AI Cost Guide
This page explains how AI costs work in Supervertaler for Trados and how to keep them under control. It deliberately avoids quoting exact per-model prices – those change often, and Supervertaler already shows you the real, current cost of every operation in the Reports tab. For exact figures, see Estimates vs actual cost below.
Estimates vs actual cost
The Reports tab shows real billed token counts and cost as reported by your provider’s API – with cache-hit tokens broken out (e.g. 830,000 in (720,000 cached) / 32,000 out · $1.36). When the cost has no ~ prefix, that’s the actual amount your provider will charge. This is the single best place to see what you’re actually spending – it’s live, per-operation, and provider-reported.

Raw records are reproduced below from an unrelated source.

open B4PartitionUnity22 (thetaProf D1)
open B9Eq39Adjoint (fluct covD)
open B6KLevelCensusIndexV1 (KIdx kGeo)
open B6Cover236MultiLevelBlocks (cubes)
open B6GlobalChartV1 (PV boxEquiv)
open B6Ineq2142KLevelV1 (β)
open B6Prop22KLevelTorusCensusEta (nKT)
open B9BackgroundsKLevelV1 (shiftsV1)
open B9Eq360DeltaPrimeAY (AfldY)
open B9CubeGeometryInputs (RM1)
open B9GeoNormsKLevelV1 (geo9K)
open B9GeoLemma21KLevelV1 (rowSum261_geo9K geo9K_dist_comm)
open B9FromB6 (EBlock)
open B9CubeLettersInvReadings (kernelFamilySInv)
open B9Cor36CubeCutoffs (SC NearC chiY locCfgY exists_gauge_fld_of_reg335Cube)
open B9Eq335RegularityClasses (Reg335Cube)
open B9Cor36GpCubeLocLetter (locLetterY)
open B9Cor36GpCoverBinders (eBlock_Gp_of_cubeData)
open B9Thm37GpAtCoverLarge (geo9K_M_eq')
open B9Thm311DeltaPrimePos (isUnit_deltaPrimeAY_parSymY)
open B7Prop1Explicit (mem_U1)
open B7Prop2Explicit (unitaryUnits unitaryUnits_le_U1)
open Node00 (SiteY BlkY CfgY GaugeY IBondY toKT gaugeY parSymY parSymY_mem deltaPrimeAY GpY GpY_mul_deltaPrimeAY UboxY avgTrY etaS)

variable {d ℓ : ℕ} {hd : 1 ≤ d + 1} {hL : Odd (ℓ + 1) ∧ 1 < ℓ + 1} {b₀ b₁ : ℝ}

/-! ## §1 [4] Lemma 2.1 (2.61) at rate `1` ⇒ neighbourhoods of index bonds containing the unit balls, member-independent count -/

section Neighbourhoods

variable [∀ i' : KIdx d ℓ hd hL b₀ b₁, Fintype (geo9K i').Site]

/-- ★ **THE UNIT BALLS OF THE MEMBERS' GEOMETRY HAVE A MEMBER-INDEPENDENT CARDINALITY ABOVE ONE THRESHOLD** (M5.5's neighbourhood binders `Tn`, `hTn`, `hnbr`): from [4]
Lemma 2.1 (2.61) at rate `κ = 1` (`Σ_{y′} e^{−d(y,y′)} ≤ c` for `M ≥ M_L`) and the symmetry of `d`, the ball `{a : d(a, y′) ≤ 1}` has at most `⌈e·c⌉` points:
`1 ≤ e·e^{−d(y′,a)}` on it.  [cite: Balaban1984PropagatorsII, Lemma 2.1 (2.61) p.234, (2.54) p.233] -/
theorem exists_unitBall_geo9K :
    ∃ ML : ℝ, ∃ mN : ℕ, ∀ i : KIdx d ℓ hd hL b₀ b₁, ML ≤ (geo9K i).M →
      ∃ Tn : (geo9K i).Site → Finset (geo9K i).Site,
        (∀ a y' : (geo9K i).Site, (geo9K i).dist a y' ≤ 1 → a ∈ Tn y') ∧ (∀ y' : (geo9K i).Site, (Tn y').card ≤ mN) := by
  classical
  obtain ⟨ML, c, h⟩ := rowSum261_geo9K (d := d) (ℓ := ℓ) (hd := hd) (hL := hL) (b₀ := b₀) (b₁ := b₁) 1 one_pos
  refine ⟨ML, ⌈Real.exp 1 * c⌉₊, fun i hM => ?_⟩
  refine ⟨fun y' => Finset.univ.filter (fun a : (geo9K i).Site => (geo9K i).dist a y' ≤ 1), fun a y' h1 => ?_, fun y' => ?_⟩
  · exact Finset.mem_filter.2 ⟨Finset.mem_univ _, h1⟩
  · have hrow := h i hM y'
    have hle : (((Finset.univ.filter (fun a : (geo9K i).Site => (geo9K i).dist a y' ≤ 1)).card : ℕ) : ℝ) ≤ Real.exp 1 * c := by
      rw [Finset.card_eq_sum_ones, Nat.cast_sum]
      calc ∑ a ∈ Finset.univ.filter (fun a : (geo9K i).Site => (geo9K i).dist a y' ≤ 1), (((1 : ℕ)) : ℝ)
          ≤ ∑ a ∈ Finset.univ.filter (fun a : (geo9K i).Site => (geo9K i).dist a y' ≤ 1), Real.exp 1 * Real.exp (-(1 * (geo9K i).dist y' a)) := by
            refine Finset.sum_le_sum fun a ha => ?_
            have ha1 : (geo9K i).dist a y' ≤ 1 := (Finset.mem_filter.1 ha).2
            rw [Nat.cast_one, ← Real.exp_add]
            exact Real.one_le_exp (by linarith [(geo9K_dist_comm i y' a).le.trans ha1])
        _ ≤ ∑ a, Real.exp 1 * Real.exp (-(1 * (geo9K i).dist y' a)) :=
            Finset.sum_le_univ_sum_of_nonneg fun a => by positivity
        _ ≤ Real.exp 1 * c := by rw [← Finset.mul_sum]; exact mul_le_mul_of_nonneg_left hrow (Real.exp_nonneg _)
    have hfin : ((Finset.univ.filter (fun a : (geo9K i).Site => (geo9K i).dist a y' ≤ 1)).card : ℕ) ≤ ⌈Real.exp 1 * c⌉₊ := by
      exact_mod_cast hle.trans (Nat.le_ceil _)
    exact hfin

end Neighbourhoods

/-! ## §2 Print's units: `c_f = L^k` ⇒ `etaS i = η` -/

/-- in print's units `c_f = L^k` the site sector's `η = L^{−k}` IS the geometry's `|c_f|⁻¹` (FILE 8's binder `etaS i = (kGeo i).eta`).
[cite: Balaban1984PropagatorsII, (2.1) p.224 («η = L^{−k}»)] -/
theorem etaS_eq_kGeo_eta_of_cf (i : KIdx d ℓ hd hL b₀ b₁) (hcf : i.cf = (((ℓ + 1 : ℕ) : ℝ)) ^ i.k) : etaS i = (kGeo i).eta := by
  show etaS i = |i.cf|⁻¹
  unfold etaS nKT
  rw [hcf, abs_of_nonneg (by positivity)]
  push_cast
  rfl

/-! ## §3 The (3.35) class on every cube ⇒ one family of per-cube data (the common input of E2-6 and §4) -/

section Datum

variable {𝔸 : Type} [NormedRing 𝔸] [NormedAlgebra ℂ 𝔸] [CompleteSpace 𝔸] [NormOneClass 𝔸]

/-- ★ **ONE FAMILY OF PER-CUBE (3.35) DATA FROM THE CLASS PREDICATE ON EVERY CUBE** (FILE 4's `exists_gauge_fld_of_reg335Cube` cube by cube, then choice): if `U` is
(3.35)-regular on every cube's neighbourhood `Q_□` at scale `ξ_□` with constant `C_□` (`Reg335Cube`), there are bi-contractive gauges `u_□` on the torus and
potentials `A_□` with `U^{u_□} = e^{iηA_□}` on the bonds of `Q_□`, `‖A_□‖ ≦ C_□ξ_□⁻¹` and `‖η⁻¹∂A_□‖ ≦ C_□ξ_□⁻²` on `Q_□` — the binders `hu hgA hA hdA` of p21's E2-6
`cinvLoc_cover_binders`, of FILE 8 and of §4, as FUNCTIONS on the cubes (print: «for each cube □ from 𝒟_j … there exists a gauge transformation u defined on □̃⁵»).
[cite: Balaban1985BackgroundPropagators, (3.35) p.396, Cor. 3.6 p.408 l.1–10 + l.20–25] -/
theorem exists_cubeData_of_reg335Cubes (i : KIdx d ℓ hd hL b₀ b₁) (U : CfgY 𝔸 i)
    (Q : ↥(cubes (toKT i).D.toDomains) → Set (Site (PV d ℓ i.m i.K hd hL) 0)) (ξ C : ↥(cubes (toKT i).D.toDomains) → ℝ)
    (h : ∀ c, Reg335Cube (shiftsV1 (PV d ℓ i.m i.K hd hL)) U (kGeo i).eta (Q c) (ξ c) (C c)) :
    ∃ (g : ↥(cubes (toKT i).D.toDomains) → GaugeY 𝔸 i) (A : ↥(cubes (toKT i).D.toDomains) → AfldY 𝔸 i),
      (∀ c x, ‖(g c x : 𝔸)‖ ≤ 1 ∧ ‖(((g c x)⁻¹ : 𝔸ˣ) : 𝔸)‖ ≤ 1) ∧
      (∀ c, ∀ (κ : Fin (d + 1)) (x : Site (PV d ℓ i.m i.K hd hL) 0), x ∈ Q c → x.shift κ ∈ Q c → gaugeY i (g c) U κ x = fluct (kGeo i).eta (A c) κ x) ∧
      (∀ c, ∀ κ, ∀ x ∈ Q c, ‖A c κ x‖ ≤ C c * (ξ c)⁻¹) ∧
      (∀ c, ∀ μ ν, ∀ x ∈ Q c, ‖(((kGeo i).eta : ℂ)⁻¹) • covD (shiftsV1 (PV d ℓ i.m i.K hd hL)) (fun _ _ => (1 : 𝔸ˣ)) μ (A c ν) x‖ ≤ C c * (ξ c ^ 2)⁻¹) := by
  have key := fun c : ↥(cubes (toKT i).D.toDomains) => exists_gauge_fld_of_reg335Cube i norm_one.le (h c)
  choose g A hu hgA hA hdA using key
  exact ⟨g, A, hu, hgA, hA, hdA⟩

The number is cache-aware:
- Anthropic (Claude) native + OpenRouter → Claude: real usage from
usage.input_tokens+cache_creation_input_tokens+cache_read_input_tokens. Cache reads are billed at 0.1× the input rate, cache writes at 1.25×. - OpenAI: real
prompt_tokensandcompletion_tokensplusprompt_tokens_details.cached_tokensfor the auto-cache discount (50% off cached input). - DeepSeek: real
prompt_tokens/completion_tokenswith auto-cache (90% off cached input). - Gemini 2.5+: real
usageMetadatawith implicit cache (75% off cached input).
For these providers the in-app number is the authoritative billable figure (modulo any account-level credits or monthly minimums you may have).
The chars/4 estimate is still used as a fallback when the provider didn’t return usage info – this affects Ollama (local, free anyway), some provider edge cases, and any response shape we couldn’t parse. In those cases the cost still appears with a ~ prefix to flag it as an estimate.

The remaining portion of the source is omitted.